Rebuffed in the first day of hearings at the California Public Utilities Commission, Pacific Bell has withdrawn its latest proposal to give residential California ISDN users 200 free hours of off-peak service.
The Baby Bell had cobbled together a mini-alliance of six groups in support of its settlement proposal, which it hoped the PUC would approve before full hearings commenced. Administrative law judge Kim Malcolm, however, ruled Monday that all parties would be able to testify before the commission made a ruling on the settlement.
Pac Bell then withdrew the proposal altogether and reverted back to their original cap of 20 free off-peak hours, according to Bob Larribeau, president of the California ISDN Users' Group. Larribeau's group had endorsed the 200-free-hour proposal but will not support the original plan.

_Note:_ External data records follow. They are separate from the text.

/-! ## §2 The determinant estimate -/

/-- **Second-order collinearity kills two digits**: if `w ≡ −pX`, `v ≡ −pY`, `w' ≡ −pX'`, `v' ≡ −pY' (mod p²)` with integral
`X, Y, X', Y'` and `(X, Y) ≡ α t`, `(X', Y') ≡ α' t (mod p)`, then `‖w'v − wv'‖ ≤ p⁻³`. -/
theorem det_small {w v w' v' X Y X' Y' α α' tW tV : ℚ}
    (hw : padicNorm p (w + (p : ℚ) * X) ≤ (p : ℚ) ^ (-(2 : ℤ))) (hv : padicNorm p (v + (p : ℚ) * Y) ≤ (p : ℚ) ^ (-(2 : ℤ)))
    (hw' : padicNorm p (w' + (p : ℚ) * X') ≤ (p : ℚ) ^ (-(2 : ℤ))) (hv' : padicNorm p (v' + (p : ℚ) * Y') ≤ (p : ℚ) ^ (-(2 : ℤ)))
    (hX : padicNorm p X ≤ 1) (hY : padicNorm p Y ≤ 1) (hX' : padicNorm p X' ≤ 1) (hY' : padicNorm p Y' ≤ 1)
    (hXa : padicNorm p (X - α * tW) ≤ (p : ℚ) ^ (-(1 : ℤ))) (hYa : padicNorm p (Y - α * tV) ≤ (p : ℚ) ^ (-(1 : ℤ)))
    (hXa' : padicNorm p (X' - α' * tW) ≤ (p : ℚ) ^ (-(1 : ℤ))) (hYa' : padicNorm p (Y' - α' * tV) ≤ (p : ℚ) ^ (-(1 : ℤ))) :
    padicNorm p (w' * v - w * v') ≤ (p : ℚ) ^ (-(3 : ℤ)) := by
  have hpQ : (p : ℚ) ≠ 0 := Nat.cast_ne_zero.2 hp.out.ne_zero
  have hp1 : (1 : ℚ) ≤ p := one_le_p
  have hpn : padicNorm p (p : ℚ) = (p : ℚ) ^ (-(1 : ℤ)) := CellA.padicNorm_p
  -- abbreviations for the small quantities
  set r₁ := w + (p : ℚ) * X
  set r₂ := v + (p : ℚ) * Y
  set r₃ := w' + (p : ℚ) * X'
  set r₄ := v' + (p : ℚ) * Y'
  set e₁ := X - α * tW
  set e₂ := Y - α * tV
  set e₃ := X' - α' * tW
  set e₄ := Y' - α' * tV
  -- the determinant of the directions vanishes identically
  have hdet : X' * Y - X * Y' = (X' - e₃) * e₂ + e₃ * (Y - e₂) + e₃ * e₂ - (X - e₁) * e₄ - e₁ * (Y' - e₄) - e₁ * e₄ := by
    simp only [e₁, e₂, e₃, e₄]; ring
  have hu : ∀ {Z e : ℚ}, padicNorm p Z ≤ 1 → padicNorm p e ≤ (p : ℚ) ^ (-(1 : ℤ)) → padicNorm p (Z - e) ≤ 1 :=
    fun hZ he => (padicNorm.sub (p := p)).trans (max_le hZ (he.trans (zpow_le_one_of_nonpos₀ hp1 (by norm_num))))
  have hprod1 : ∀ {a c : ℚ}, padicNorm p a ≤ 1 → padicNorm p c ≤ (p : ℚ) ^ (-(1 : ℤ)) →
      padicNorm p (a * c) ≤ (p : ℚ) ^ (-(1 : ℤ)) := fun ha hc => by
    rw [padicNorm.mul]
    calc _ ≤ (1 : ℚ) * (p : ℚ) ^ (-(1 : ℤ)) := mul_le_mul ha hc (padicNorm.nonneg _) zero_le_one
      _ = _ := one_mul _
  have hprod1' : ∀ {a c : ℚ}, padicNorm p a ≤ (p : ℚ) ^ (-(1 : ℤ)) → padicNorm p c ≤ 1 →
      padicNorm p (a * c) ≤ (p : ℚ) ^ (-(1 : ℤ)) := fun ha hc => by rw [mul_comm]; exact hprod1 hc ha
  have hee : ∀ {a c : ℚ}, padicNorm p a ≤ (p : ℚ) ^ (-(1 : ℤ)) → padicNorm p c ≤ (p : ℚ) ^ (-(1 : ℤ)) →
      padicNorm p (a * c) ≤ (p : ℚ) ^ (-(1 : ℤ)) := fun ha hc =>
    hprod1 (ha.trans (zpow_le_one_of_nonpos₀ hp1 (by norm_num))) hc
  have hD : padicNorm p (X' * Y - X * Y') ≤ (p : ℚ) ^ (-(1 : ℤ)) := by
    rw [hdet]
    have k1 := hprod1 (hu hX' hXa') hYa
    have k2 := hprod1' hXa' (hu hY hYa)
    have k3 := hee hXa' hYa
    have k4 := hprod1 (hu hX hXa) hYa'
    have k5 := hprod1' hXa (hu hY' hYa')
    have k6 := hee hXa hYa'
    have s2 := (padicNorm.nonarchimedean (p := p)).trans (max_le k1 k2)
    have s3 := (padicNorm.nonarchimedean (p := p)).trans (max_le s2 k3)
    have s4 := (padicNorm.sub (p := p)).trans (max_le s3 k4)
    have s5 := (padicNorm.sub (p := p)).trans (max_le s4 k5)
    exact (padicNorm.sub (p := p)).trans (max_le s5 k6)
  -- the expansion of the minor
  have hexp : w' * v - w * v' = (p : ℚ) ^ 2 * (X' * Y - X * Y') + (r₃ * r₂ - r₁ * r₄)
      + (p : ℚ) * (-(r₃ * Y) - X' * r₂ + r₁ * Y' + X * r₄) := by
    simp only [r₁, r₂, r₃, r₄]; ring
  have h2le : ∀ {a c : ℚ}, padicNorm p a ≤ (p : ℚ) ^ (-(2 : ℤ)) → padicNorm p c ≤ 1 →
      padicNorm p (a * c) ≤ (p : ℚ) ^ (-(2 : ℤ)) := fun ha hc => by
    rw [padicNorm.mul]
    calc _ ≤ (p : ℚ) ^ (-(2 : ℤ)) * 1 := mul_le_mul ha hc (padicNorm.nonneg _) (zpow_p_nonneg _)
      _ = _ := mul_one _
  have h2le' : ∀ {a c : ℚ}, padicNorm p a ≤ 1 → padicNorm p c ≤ (p : ℚ) ^ (-(2 : ℤ)) →
      padicNorm p (a * c) ≤ (p : ℚ) ^ (-(2 : ℤ)) := fun ha hc => by rw [mul_comm]; exact h2le hc ha
  have hrr : ∀ {a c : ℚ}, padicNorm p a ≤ (p : ℚ) ^ (-(2 : ℤ)) → padicNorm p c ≤ (p : ℚ) ^ (-(2 : ℤ)) →
      padicNorm p (a * c) ≤ (p : ℚ) ^ (-(3 : ℤ)) := fun ha hc => by
    rw [padicNorm.mul]
    calc _ ≤ (p : ℚ) ^ (-(2 : ℤ)) * (p : ℚ) ^ (-(2 : ℤ)) := mul_le_mul ha hc (padicNorm.nonneg _) (zpow_p_nonneg _)
      _ = (p : ℚ) ^ (-(4 : ℤ)) := by rw [← zpow_add₀ hpQ]; norm_num
      _ ≤ _ := zpow_le_zpow_right₀ hp1 (by norm_num)
  have t1 : padicNorm p ((p : ℚ) ^ 2 * (X' * Y - X * Y')) ≤ (p : ℚ) ^ (-(3 : ℤ)) := by
    rw [padicNorm.mul, CellA.padicNorm_pow_eq, hpn]
    calc _ ≤ ((p : ℚ) ^ (-(1 : ℤ))) ^ 2 * (p : ℚ) ^ (-(1 : ℤ)) := mul_le_mul_of_nonneg_left hD (by positivity)
      _ = (p : ℚ) ^ (-(3 : ℤ)) := by rw [← zpow_natCast, ← zpow_mul, ← zpow_add₀ hpQ]; norm_num
  have t2 : padicNorm p (r₃ * r₂ - r₁ * r₄) ≤ (p : ℚ) ^ (-(3 : ℤ)) :=
    (padicNorm.sub (p := p)).trans (max_le (hrr hw' hv) (hrr hw hv'))
  have hin : padicNorm p (-(r₃ * Y) - X' * r₂ + r₁ * Y' + X * r₄) ≤ (p : ℚ) ^ (-(2 : ℤ)) := by
    have k1 : padicNorm p (-(r₃ * Y)) ≤ (p : ℚ) ^ (-(2 : ℤ)) := by rw [padicNorm.neg]; exact h2le hw' hY
    have k2 := h2le' hX' hv
    have k3 := h2le hw hY'
    have k4 := h2le' hX hv'
    have s2 := (padicNorm.sub (p := p)).trans (max_le k1 k2)
    have s3 := (padicNorm.nonarchimedean (p := p)).trans (max_le s2 k3)
    exact (padicNorm.nonarchimedean (p := p)).trans (max_le s3 k4)
  have t3 : padicNorm p ((p : ℚ) * (-(r₃ * Y) - X' * r₂ + r₁ * Y' + X * r₄)) ≤ (p : ℚ) ^ (-(3 : ℤ)) := by
    rw [padicNorm.mul, hpn]
    calc _ ≤ (p : ℚ) ^ (-(1 : ℤ)) * (p : ℚ) ^ (-(2 : ℤ)) := mul_le_mul_of_nonneg_left hin (zpow_p_nonneg _)
      _ = _ := by rw [← zpow_add₀ hpQ]; norm_num
  rw [hexp]
  have s2 := (padicNorm.nonarchimedean (p := p)).trans (max_le t1 t2)
  exact (padicNorm.nonarchimedean (p := p)).trans (max_le s2 t3)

"We were told in the prehearings that if we put together a settlement we wouldn't have to go to full hearings," said Don Roe, ISDN product manager at Pac Bell. But the company withdrew the proposed compromise after Malcolm ruled that Pac Bell's base of support was not large enough and decided to proceed with full hearings.
The hearings will continue daily, with witnesses for Pac Bell expected to testify before Malcolm this week. After the hearings conclude, Malcolm will recommend a solution to the commission, which has final authority to determine rates.
"The commission is likely to pick something between the two extremes," Larribeau said, referring to the the $25 to $30 flat monthly fee that Intel and Compaq Computer are seeking at one extreme, and Pac Bell's original proposal as the other.